§ **REQUIREMENT**: Every line below that holds the string "otherwise" must be copied.

§ **INPUT DATA**:
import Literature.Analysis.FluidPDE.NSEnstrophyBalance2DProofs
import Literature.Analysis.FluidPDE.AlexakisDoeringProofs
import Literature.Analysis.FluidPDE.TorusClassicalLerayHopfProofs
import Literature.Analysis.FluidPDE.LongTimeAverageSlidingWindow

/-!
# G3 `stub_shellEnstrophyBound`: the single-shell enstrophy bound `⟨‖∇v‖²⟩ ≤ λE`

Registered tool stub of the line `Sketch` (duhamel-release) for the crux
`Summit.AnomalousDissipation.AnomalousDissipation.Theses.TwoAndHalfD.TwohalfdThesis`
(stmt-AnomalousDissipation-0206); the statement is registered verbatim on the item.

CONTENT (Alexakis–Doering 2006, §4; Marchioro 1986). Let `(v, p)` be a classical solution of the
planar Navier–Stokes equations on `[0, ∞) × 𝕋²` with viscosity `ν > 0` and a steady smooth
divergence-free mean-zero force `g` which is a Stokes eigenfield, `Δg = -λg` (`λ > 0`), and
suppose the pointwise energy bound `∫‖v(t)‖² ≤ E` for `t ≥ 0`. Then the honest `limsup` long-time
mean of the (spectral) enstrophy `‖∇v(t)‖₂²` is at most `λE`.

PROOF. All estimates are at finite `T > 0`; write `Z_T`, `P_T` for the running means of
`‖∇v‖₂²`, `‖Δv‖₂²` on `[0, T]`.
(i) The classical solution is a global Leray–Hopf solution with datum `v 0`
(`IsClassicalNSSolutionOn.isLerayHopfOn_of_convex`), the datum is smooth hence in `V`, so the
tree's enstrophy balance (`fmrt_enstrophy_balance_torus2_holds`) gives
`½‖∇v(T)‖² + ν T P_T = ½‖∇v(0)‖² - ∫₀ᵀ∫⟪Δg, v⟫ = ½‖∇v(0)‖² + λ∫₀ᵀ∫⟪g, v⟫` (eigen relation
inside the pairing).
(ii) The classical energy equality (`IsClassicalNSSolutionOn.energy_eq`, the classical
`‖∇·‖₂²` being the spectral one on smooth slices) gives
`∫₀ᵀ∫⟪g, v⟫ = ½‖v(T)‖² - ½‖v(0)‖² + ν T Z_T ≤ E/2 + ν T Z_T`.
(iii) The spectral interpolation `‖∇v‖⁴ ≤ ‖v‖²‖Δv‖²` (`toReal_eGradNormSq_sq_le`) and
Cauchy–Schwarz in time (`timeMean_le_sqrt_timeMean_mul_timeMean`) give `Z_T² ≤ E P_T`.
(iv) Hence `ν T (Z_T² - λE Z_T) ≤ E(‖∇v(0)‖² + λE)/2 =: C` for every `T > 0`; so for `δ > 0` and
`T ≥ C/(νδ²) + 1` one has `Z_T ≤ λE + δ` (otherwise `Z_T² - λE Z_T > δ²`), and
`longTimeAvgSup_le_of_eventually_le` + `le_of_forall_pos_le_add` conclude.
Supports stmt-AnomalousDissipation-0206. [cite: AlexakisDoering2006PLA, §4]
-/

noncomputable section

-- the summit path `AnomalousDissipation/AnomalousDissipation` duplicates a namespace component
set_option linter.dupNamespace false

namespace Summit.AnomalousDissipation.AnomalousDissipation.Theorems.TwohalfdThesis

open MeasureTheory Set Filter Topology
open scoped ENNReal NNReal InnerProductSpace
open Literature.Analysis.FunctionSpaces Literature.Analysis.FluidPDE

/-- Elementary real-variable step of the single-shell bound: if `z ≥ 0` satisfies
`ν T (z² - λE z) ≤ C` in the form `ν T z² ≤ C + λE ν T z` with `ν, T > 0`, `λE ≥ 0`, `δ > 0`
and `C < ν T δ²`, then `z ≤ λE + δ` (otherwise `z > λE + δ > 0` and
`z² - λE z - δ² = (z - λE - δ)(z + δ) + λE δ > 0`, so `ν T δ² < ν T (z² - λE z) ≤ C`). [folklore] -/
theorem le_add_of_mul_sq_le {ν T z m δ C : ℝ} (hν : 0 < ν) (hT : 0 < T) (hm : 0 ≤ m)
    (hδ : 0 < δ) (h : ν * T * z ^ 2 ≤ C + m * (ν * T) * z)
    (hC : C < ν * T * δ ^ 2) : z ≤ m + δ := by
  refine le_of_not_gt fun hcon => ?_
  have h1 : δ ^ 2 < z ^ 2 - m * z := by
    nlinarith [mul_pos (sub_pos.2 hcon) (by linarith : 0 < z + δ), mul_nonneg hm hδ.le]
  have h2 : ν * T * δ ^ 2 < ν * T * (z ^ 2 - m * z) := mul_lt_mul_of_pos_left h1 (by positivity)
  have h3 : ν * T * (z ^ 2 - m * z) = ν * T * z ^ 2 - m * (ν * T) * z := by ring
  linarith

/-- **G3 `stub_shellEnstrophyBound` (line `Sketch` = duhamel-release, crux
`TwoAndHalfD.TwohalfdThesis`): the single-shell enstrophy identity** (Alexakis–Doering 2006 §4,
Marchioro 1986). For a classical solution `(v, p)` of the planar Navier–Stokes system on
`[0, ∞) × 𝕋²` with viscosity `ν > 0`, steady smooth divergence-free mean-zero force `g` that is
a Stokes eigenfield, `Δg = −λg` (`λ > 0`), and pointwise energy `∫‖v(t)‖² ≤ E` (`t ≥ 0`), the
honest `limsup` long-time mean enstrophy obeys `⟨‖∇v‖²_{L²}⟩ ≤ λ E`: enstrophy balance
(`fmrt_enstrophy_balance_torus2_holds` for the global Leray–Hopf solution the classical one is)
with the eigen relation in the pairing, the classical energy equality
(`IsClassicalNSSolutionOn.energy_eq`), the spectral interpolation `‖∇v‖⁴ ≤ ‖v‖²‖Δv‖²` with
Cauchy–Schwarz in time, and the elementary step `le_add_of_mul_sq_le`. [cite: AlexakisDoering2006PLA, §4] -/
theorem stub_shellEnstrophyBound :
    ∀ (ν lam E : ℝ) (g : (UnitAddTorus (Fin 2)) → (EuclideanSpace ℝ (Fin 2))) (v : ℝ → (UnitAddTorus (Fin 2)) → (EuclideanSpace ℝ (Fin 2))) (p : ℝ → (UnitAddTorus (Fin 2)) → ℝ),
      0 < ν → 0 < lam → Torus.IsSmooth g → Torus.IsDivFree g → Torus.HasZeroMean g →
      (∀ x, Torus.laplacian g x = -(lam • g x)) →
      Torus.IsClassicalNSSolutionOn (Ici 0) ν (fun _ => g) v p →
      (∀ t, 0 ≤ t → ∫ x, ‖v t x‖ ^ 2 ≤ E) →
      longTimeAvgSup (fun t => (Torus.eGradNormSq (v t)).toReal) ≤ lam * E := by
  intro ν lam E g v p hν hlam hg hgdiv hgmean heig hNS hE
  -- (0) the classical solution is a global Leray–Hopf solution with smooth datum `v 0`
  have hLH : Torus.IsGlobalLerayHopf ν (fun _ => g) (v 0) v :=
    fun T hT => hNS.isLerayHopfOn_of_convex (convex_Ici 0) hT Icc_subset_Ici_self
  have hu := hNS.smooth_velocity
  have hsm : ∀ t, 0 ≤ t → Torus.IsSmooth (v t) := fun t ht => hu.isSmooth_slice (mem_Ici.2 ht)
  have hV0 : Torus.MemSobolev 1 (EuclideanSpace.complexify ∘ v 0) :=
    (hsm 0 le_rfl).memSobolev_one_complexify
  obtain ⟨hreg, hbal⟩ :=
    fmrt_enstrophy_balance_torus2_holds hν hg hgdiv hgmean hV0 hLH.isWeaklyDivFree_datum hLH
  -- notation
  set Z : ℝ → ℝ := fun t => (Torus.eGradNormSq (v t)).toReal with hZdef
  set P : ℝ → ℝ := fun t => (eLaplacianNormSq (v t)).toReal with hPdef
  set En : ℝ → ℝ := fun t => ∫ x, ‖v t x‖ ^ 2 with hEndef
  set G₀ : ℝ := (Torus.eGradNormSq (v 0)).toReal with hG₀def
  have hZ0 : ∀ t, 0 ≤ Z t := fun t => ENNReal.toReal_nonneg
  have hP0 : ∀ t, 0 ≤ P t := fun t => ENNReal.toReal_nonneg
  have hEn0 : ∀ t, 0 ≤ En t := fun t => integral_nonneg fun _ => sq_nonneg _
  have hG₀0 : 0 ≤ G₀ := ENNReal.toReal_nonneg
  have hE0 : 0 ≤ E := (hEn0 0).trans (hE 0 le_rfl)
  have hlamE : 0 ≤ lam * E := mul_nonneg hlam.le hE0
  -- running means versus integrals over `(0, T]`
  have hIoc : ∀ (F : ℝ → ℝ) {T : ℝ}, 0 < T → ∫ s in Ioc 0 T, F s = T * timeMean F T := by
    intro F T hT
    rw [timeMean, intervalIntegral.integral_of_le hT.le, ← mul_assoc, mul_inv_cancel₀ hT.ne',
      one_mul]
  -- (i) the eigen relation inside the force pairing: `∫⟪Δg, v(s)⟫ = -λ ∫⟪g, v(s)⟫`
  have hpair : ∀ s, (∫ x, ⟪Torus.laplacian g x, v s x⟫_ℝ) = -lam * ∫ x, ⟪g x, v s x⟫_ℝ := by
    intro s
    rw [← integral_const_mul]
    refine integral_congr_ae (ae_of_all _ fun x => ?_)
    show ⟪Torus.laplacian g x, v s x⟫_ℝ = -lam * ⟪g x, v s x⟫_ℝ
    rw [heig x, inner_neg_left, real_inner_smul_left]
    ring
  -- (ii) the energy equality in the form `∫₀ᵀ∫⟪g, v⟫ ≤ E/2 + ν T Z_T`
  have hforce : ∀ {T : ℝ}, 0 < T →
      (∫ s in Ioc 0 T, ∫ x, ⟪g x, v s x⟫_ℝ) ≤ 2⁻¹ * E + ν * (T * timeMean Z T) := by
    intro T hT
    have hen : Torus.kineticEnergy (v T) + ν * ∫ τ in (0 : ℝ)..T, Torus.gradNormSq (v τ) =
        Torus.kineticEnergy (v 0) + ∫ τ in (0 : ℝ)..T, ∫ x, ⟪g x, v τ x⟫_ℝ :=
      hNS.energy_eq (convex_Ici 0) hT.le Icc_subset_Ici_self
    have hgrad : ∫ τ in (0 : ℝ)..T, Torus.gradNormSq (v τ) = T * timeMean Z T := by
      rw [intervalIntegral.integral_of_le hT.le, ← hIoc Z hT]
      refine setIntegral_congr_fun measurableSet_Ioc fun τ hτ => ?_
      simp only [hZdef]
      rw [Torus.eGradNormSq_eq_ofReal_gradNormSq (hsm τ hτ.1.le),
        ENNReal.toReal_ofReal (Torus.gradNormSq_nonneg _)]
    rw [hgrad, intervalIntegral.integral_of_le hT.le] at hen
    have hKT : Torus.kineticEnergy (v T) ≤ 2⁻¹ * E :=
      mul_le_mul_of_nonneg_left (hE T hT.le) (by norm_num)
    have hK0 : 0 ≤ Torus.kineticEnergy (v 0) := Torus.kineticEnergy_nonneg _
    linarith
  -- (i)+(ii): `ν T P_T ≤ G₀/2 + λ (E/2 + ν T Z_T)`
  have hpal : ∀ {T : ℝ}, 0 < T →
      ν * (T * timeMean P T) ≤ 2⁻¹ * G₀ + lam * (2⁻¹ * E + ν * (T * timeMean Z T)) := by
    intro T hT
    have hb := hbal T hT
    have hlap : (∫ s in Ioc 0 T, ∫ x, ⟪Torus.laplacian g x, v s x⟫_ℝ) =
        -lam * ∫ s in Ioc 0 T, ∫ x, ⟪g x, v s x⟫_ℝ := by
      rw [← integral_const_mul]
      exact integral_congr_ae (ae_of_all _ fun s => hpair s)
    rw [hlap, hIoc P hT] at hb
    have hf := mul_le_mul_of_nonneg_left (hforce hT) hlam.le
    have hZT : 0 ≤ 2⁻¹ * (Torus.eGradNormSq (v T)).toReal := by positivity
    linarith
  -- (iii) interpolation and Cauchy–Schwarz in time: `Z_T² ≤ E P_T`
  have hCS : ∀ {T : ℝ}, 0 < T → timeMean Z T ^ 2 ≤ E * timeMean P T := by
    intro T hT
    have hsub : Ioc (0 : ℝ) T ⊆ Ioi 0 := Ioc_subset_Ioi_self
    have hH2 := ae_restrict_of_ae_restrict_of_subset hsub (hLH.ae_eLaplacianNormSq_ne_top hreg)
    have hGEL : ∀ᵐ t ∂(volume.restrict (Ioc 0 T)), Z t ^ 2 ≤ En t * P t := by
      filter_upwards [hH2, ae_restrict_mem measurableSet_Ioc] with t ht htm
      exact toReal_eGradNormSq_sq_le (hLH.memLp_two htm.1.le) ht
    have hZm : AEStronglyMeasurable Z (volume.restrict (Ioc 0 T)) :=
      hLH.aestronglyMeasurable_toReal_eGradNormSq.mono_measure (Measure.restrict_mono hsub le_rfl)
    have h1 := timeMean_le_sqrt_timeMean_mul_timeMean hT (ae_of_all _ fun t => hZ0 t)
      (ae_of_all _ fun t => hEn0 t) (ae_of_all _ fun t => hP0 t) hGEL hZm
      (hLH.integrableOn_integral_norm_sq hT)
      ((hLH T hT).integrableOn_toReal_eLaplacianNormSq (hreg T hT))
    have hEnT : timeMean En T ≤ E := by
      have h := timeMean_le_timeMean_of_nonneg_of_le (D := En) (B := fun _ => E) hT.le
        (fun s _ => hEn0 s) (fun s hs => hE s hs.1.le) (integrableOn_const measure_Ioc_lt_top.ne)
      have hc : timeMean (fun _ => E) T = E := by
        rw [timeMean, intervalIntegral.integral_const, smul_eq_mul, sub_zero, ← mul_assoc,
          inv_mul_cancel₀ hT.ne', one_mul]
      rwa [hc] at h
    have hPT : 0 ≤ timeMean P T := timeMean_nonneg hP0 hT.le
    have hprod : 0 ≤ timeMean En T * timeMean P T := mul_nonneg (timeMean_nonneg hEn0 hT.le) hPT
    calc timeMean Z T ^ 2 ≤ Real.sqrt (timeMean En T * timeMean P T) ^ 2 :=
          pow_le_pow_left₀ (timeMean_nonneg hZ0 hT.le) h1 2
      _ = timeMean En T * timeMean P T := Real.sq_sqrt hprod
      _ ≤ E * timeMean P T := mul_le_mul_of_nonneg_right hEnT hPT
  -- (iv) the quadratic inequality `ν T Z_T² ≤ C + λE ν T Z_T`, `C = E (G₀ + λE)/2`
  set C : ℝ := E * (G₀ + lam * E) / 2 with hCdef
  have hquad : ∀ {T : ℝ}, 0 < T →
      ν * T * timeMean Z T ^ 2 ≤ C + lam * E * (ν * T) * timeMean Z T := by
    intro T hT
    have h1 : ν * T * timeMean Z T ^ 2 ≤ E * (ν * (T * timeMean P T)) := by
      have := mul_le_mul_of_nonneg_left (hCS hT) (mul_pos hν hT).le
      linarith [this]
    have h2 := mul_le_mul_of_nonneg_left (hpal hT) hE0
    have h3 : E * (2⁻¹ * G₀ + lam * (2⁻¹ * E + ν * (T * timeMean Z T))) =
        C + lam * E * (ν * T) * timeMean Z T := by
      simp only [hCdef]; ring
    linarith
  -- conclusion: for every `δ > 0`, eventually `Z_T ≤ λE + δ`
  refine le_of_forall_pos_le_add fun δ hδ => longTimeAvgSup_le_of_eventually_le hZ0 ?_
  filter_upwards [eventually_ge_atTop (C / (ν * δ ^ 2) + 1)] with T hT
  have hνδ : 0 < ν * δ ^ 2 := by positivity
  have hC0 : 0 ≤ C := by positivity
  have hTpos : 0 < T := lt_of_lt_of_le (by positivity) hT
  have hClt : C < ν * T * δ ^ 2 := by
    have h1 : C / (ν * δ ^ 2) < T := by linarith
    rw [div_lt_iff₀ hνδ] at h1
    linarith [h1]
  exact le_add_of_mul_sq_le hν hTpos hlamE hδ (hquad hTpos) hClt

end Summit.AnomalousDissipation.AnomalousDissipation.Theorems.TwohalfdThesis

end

§ **SOLUTION FOR THIS PROBLEM**:
`T ≥ C/(νδ²) + 1` one has `Z_T ≤ λE + δ` (otherwise `Z_T² - λE Z_T > δ²`), and
and `C < ν T δ²`, then `z ≤ λE + δ` (otherwise `z > λE + δ > 0` and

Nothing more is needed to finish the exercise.